What is expected: Give back exactly the lines of the entries below from the line with "open Summit.BirchSwinnertonDyer.BirchSwinnertonDyer.Theorems" to the line with "nothing booked. [cite: Kato2004Asterisque, Thm.", inclusive, and only those.

Data excerpts:

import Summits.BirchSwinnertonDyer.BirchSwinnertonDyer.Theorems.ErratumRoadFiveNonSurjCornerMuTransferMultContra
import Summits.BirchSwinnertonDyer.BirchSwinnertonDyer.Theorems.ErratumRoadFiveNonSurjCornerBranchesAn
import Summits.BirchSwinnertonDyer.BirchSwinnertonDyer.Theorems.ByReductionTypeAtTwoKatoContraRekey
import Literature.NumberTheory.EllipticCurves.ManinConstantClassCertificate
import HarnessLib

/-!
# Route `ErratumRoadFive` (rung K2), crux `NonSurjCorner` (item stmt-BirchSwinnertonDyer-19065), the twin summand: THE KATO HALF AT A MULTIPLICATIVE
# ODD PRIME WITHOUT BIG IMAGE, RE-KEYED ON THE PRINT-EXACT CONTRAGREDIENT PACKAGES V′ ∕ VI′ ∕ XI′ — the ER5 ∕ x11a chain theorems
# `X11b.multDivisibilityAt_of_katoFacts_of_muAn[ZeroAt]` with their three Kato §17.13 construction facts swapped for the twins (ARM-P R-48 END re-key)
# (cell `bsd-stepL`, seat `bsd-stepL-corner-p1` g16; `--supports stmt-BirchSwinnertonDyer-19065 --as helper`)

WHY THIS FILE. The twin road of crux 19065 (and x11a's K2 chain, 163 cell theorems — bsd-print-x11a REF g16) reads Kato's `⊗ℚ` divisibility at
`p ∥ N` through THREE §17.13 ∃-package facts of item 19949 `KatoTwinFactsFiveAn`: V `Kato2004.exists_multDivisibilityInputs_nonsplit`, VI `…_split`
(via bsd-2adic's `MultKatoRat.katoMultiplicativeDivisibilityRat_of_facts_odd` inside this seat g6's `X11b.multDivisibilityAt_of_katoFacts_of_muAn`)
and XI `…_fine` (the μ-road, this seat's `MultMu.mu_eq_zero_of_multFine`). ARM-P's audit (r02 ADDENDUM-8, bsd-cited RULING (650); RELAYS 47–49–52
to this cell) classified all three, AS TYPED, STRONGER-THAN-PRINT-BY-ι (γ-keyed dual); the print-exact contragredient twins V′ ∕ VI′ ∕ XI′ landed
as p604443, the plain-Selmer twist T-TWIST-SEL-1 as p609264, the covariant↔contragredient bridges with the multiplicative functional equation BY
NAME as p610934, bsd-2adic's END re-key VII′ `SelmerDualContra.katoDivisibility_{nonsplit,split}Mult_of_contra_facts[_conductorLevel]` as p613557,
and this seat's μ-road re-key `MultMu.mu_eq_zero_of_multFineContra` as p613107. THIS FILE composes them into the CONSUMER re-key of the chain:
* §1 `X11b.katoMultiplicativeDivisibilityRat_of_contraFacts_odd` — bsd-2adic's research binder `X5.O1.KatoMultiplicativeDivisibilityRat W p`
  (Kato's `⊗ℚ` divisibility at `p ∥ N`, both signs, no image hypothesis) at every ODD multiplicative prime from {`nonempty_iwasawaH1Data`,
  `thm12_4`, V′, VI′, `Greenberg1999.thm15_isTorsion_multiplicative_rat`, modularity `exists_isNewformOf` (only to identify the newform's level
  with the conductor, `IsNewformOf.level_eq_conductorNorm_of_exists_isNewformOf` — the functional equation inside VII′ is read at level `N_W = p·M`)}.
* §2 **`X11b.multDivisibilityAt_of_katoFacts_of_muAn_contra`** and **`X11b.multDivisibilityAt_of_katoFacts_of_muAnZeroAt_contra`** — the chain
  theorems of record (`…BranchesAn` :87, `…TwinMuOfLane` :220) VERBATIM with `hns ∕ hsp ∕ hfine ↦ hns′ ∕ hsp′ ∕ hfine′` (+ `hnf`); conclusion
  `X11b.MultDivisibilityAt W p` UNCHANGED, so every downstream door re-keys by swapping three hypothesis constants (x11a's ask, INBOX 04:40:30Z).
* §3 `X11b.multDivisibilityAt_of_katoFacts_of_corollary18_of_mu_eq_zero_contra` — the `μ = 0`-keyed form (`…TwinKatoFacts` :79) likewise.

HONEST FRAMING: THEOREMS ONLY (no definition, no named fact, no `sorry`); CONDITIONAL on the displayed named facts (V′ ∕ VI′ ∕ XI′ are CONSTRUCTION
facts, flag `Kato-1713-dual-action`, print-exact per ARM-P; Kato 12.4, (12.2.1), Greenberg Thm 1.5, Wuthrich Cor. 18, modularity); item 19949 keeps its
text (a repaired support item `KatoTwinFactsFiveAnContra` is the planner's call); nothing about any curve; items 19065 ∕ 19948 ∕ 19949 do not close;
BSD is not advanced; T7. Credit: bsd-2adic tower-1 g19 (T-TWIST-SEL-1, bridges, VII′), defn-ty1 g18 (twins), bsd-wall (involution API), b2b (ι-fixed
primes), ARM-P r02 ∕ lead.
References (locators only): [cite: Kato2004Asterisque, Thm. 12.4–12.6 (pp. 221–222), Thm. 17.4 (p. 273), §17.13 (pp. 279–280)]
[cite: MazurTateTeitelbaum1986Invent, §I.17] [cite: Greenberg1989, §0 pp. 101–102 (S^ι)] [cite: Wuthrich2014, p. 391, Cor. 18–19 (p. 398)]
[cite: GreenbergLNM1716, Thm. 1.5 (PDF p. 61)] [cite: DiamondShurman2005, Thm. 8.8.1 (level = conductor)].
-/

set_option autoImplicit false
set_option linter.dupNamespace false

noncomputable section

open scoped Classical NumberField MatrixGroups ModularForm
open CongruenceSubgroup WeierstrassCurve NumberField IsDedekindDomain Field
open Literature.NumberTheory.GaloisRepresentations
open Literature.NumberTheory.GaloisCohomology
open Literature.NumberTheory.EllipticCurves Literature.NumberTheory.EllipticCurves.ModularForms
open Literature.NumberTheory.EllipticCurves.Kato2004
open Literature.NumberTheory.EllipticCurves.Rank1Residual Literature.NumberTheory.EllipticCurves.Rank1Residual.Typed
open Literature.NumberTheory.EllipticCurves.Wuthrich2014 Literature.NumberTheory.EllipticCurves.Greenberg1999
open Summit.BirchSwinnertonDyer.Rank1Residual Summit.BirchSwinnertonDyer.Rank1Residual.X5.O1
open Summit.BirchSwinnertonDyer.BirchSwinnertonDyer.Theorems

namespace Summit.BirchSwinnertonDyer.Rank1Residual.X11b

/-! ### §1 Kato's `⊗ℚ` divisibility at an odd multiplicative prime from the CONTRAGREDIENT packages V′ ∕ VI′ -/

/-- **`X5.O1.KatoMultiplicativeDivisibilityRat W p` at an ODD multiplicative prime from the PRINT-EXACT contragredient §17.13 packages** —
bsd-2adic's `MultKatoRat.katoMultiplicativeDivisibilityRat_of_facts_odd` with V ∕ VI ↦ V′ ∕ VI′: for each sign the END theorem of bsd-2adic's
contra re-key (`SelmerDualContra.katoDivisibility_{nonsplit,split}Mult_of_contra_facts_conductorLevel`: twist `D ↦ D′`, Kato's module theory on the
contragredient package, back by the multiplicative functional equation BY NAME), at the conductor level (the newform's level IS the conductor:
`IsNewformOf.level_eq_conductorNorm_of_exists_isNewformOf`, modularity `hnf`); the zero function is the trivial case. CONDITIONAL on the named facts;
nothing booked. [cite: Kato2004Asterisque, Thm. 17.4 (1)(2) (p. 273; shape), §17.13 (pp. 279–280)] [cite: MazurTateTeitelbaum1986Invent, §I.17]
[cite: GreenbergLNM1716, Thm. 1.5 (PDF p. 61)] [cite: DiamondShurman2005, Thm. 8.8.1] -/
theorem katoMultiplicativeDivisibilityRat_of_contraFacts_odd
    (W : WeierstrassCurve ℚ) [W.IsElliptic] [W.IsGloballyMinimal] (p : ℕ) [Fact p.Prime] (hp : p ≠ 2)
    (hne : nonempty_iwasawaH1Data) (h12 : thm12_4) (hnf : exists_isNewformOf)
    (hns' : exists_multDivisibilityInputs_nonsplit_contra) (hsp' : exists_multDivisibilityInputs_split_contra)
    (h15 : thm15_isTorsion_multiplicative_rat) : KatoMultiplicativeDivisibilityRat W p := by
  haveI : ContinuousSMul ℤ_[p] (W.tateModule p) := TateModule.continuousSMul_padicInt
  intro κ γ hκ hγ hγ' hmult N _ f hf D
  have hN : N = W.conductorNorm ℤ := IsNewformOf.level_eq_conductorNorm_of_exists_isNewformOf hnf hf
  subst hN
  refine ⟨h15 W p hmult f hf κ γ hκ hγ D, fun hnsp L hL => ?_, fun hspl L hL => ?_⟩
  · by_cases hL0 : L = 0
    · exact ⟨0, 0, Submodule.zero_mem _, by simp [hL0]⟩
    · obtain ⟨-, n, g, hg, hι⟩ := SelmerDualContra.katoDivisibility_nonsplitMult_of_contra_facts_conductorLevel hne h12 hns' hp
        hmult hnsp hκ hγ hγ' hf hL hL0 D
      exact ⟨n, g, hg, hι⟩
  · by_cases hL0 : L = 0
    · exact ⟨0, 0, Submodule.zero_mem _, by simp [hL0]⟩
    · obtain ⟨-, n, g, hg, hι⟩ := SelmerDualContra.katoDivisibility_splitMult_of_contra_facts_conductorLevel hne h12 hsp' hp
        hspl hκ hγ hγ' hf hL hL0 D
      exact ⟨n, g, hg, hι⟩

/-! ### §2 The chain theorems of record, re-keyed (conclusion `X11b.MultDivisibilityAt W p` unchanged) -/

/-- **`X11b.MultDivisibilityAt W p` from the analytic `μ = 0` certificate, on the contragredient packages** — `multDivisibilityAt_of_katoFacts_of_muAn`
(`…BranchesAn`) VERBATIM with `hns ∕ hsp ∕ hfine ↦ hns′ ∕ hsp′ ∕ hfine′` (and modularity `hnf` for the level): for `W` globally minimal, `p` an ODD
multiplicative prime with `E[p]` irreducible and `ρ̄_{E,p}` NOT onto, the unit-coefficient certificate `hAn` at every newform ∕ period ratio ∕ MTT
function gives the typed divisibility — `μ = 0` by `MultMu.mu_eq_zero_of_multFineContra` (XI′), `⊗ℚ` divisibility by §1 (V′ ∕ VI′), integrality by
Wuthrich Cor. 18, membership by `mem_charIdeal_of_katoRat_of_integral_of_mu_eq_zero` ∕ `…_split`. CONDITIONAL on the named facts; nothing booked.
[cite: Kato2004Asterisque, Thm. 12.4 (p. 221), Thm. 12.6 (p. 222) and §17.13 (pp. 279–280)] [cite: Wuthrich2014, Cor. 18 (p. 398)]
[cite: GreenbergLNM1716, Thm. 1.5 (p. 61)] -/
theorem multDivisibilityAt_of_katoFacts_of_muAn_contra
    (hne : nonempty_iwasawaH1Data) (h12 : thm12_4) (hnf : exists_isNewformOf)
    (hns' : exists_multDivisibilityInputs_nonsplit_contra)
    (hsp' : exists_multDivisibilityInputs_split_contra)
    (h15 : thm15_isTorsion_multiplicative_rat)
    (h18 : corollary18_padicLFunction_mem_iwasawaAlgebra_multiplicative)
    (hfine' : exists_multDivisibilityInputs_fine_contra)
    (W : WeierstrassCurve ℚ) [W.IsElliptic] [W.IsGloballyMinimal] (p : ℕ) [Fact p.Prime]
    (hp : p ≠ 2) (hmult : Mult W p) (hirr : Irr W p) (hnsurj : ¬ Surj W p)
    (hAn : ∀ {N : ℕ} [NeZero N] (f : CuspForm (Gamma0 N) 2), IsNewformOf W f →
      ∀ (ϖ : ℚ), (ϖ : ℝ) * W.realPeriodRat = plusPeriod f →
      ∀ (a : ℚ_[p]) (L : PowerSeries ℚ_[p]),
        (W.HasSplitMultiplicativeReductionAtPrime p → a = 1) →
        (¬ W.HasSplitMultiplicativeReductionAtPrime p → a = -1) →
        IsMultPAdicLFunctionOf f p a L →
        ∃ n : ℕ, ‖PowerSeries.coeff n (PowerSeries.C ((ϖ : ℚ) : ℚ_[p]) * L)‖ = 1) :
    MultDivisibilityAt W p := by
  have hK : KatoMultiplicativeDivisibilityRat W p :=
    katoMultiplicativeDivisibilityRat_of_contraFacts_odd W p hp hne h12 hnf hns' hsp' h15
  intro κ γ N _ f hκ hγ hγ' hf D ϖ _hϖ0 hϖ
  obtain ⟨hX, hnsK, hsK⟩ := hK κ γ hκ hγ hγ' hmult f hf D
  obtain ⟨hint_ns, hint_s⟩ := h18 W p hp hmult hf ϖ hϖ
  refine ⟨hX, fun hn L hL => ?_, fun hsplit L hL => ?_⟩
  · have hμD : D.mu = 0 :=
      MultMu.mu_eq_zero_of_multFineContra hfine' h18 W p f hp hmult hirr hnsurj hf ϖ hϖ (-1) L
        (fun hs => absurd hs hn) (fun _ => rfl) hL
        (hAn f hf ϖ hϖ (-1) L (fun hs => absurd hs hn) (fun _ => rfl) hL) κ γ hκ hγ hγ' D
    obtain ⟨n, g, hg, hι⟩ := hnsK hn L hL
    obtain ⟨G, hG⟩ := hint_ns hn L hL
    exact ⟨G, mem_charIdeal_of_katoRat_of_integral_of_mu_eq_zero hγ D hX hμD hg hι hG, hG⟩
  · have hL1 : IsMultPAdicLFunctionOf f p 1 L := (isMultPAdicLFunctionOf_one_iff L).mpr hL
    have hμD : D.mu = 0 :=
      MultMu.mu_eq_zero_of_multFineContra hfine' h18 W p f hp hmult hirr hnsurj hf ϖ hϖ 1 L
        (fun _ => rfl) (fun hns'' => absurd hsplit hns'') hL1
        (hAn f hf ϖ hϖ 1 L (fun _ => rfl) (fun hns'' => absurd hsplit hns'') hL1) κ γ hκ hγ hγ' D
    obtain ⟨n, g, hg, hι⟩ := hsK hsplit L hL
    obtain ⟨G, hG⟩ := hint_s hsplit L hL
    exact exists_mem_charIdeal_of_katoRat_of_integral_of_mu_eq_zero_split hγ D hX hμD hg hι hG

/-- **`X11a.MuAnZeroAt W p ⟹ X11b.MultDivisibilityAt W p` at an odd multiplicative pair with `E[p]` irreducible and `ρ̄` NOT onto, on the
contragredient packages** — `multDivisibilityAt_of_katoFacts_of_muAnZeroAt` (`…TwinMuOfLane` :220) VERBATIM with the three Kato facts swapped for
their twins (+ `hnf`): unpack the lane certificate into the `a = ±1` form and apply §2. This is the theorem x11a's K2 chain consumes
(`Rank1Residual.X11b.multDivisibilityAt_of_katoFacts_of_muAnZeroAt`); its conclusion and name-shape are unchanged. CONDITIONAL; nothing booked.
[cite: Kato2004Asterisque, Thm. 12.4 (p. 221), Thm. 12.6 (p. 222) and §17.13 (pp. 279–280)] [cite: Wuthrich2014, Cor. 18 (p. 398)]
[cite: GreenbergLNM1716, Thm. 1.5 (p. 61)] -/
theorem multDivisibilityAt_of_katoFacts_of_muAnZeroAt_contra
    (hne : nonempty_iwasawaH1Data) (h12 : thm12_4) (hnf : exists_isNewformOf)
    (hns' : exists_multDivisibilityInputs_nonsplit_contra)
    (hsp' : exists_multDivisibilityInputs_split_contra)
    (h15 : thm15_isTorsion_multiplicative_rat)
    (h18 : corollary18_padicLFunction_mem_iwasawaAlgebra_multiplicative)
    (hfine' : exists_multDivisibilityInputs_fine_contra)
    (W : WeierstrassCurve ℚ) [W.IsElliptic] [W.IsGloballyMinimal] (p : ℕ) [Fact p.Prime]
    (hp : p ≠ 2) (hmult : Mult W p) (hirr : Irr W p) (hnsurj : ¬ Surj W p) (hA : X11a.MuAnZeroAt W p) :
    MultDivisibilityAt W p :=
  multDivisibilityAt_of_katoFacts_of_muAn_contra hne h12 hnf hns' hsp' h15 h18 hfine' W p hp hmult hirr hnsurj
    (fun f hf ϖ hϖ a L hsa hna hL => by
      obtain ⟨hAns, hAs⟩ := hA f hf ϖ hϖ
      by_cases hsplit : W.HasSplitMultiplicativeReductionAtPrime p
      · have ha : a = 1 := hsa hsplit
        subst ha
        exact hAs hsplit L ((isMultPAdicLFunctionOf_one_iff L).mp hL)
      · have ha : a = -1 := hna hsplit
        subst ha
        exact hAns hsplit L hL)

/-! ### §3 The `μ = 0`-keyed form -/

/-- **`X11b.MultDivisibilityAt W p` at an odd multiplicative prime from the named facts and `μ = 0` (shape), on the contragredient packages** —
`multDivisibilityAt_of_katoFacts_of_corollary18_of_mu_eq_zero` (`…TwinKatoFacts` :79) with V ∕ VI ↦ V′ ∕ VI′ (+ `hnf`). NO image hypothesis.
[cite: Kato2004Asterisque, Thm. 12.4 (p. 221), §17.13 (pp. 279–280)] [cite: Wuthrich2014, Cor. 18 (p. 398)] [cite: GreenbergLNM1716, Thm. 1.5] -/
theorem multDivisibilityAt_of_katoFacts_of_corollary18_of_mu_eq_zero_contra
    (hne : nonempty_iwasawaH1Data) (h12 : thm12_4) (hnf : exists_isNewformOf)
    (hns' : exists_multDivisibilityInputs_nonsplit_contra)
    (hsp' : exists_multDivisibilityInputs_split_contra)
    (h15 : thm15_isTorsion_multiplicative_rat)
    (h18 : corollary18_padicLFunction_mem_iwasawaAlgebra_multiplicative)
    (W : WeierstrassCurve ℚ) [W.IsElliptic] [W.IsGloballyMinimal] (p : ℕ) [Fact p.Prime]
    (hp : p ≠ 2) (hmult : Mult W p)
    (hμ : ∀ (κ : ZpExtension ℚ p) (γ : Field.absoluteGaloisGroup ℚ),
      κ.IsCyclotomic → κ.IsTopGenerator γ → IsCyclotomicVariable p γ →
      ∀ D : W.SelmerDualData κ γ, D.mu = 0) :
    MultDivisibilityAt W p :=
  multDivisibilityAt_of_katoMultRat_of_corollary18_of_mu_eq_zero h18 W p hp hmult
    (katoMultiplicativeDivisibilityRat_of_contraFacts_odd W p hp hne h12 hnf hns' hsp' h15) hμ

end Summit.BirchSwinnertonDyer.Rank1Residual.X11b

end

Task output:
open Summit.BirchSwinnertonDyer.BirchSwinnertonDyer.Theorems

namespace Summit.BirchSwinnertonDyer.Rank1Residual.X11b

/-! ### §1 Kato's `⊗ℚ` divisibility at an odd multiplicative prime from the CONTRAGREDIENT packages V′ ∕ VI′ -/

/-- **`X5.O1.KatoMultiplicativeDivisibilityRat W p` at an ODD multiplicative prime from the PRINT-EXACT contragredient §17.13 packages** —
bsd-2adic's `MultKatoRat.katoMultiplicativeDivisibilityRat_of_facts_odd` with V ∕ VI ↦ V′ ∕ VI′: for each sign the END theorem of bsd-2adic's
contra re-key (`SelmerDualContra.katoDivisibility_{nonsplit,split}Mult_of_contra_facts_conductorLevel`: twist `D ↦ D′`, Kato's module theory on the
contragredient package, back by the multiplicative functional equation BY NAME), at the conductor level (the newform's level IS the conductor:
`IsNewformOf.level_eq_conductorNorm_of_exists_isNewformOf`, modularity `hnf`); the zero function is the trivial case. CONDITIONAL on the named facts;
nothing booked. [cite: Kato2004Asterisque, Thm. 17.4 (1)(2) (p. 273; shape), §17.13 (pp. 279–280)] [cite: MazurTateTeitelbaum1986Invent, §I.17]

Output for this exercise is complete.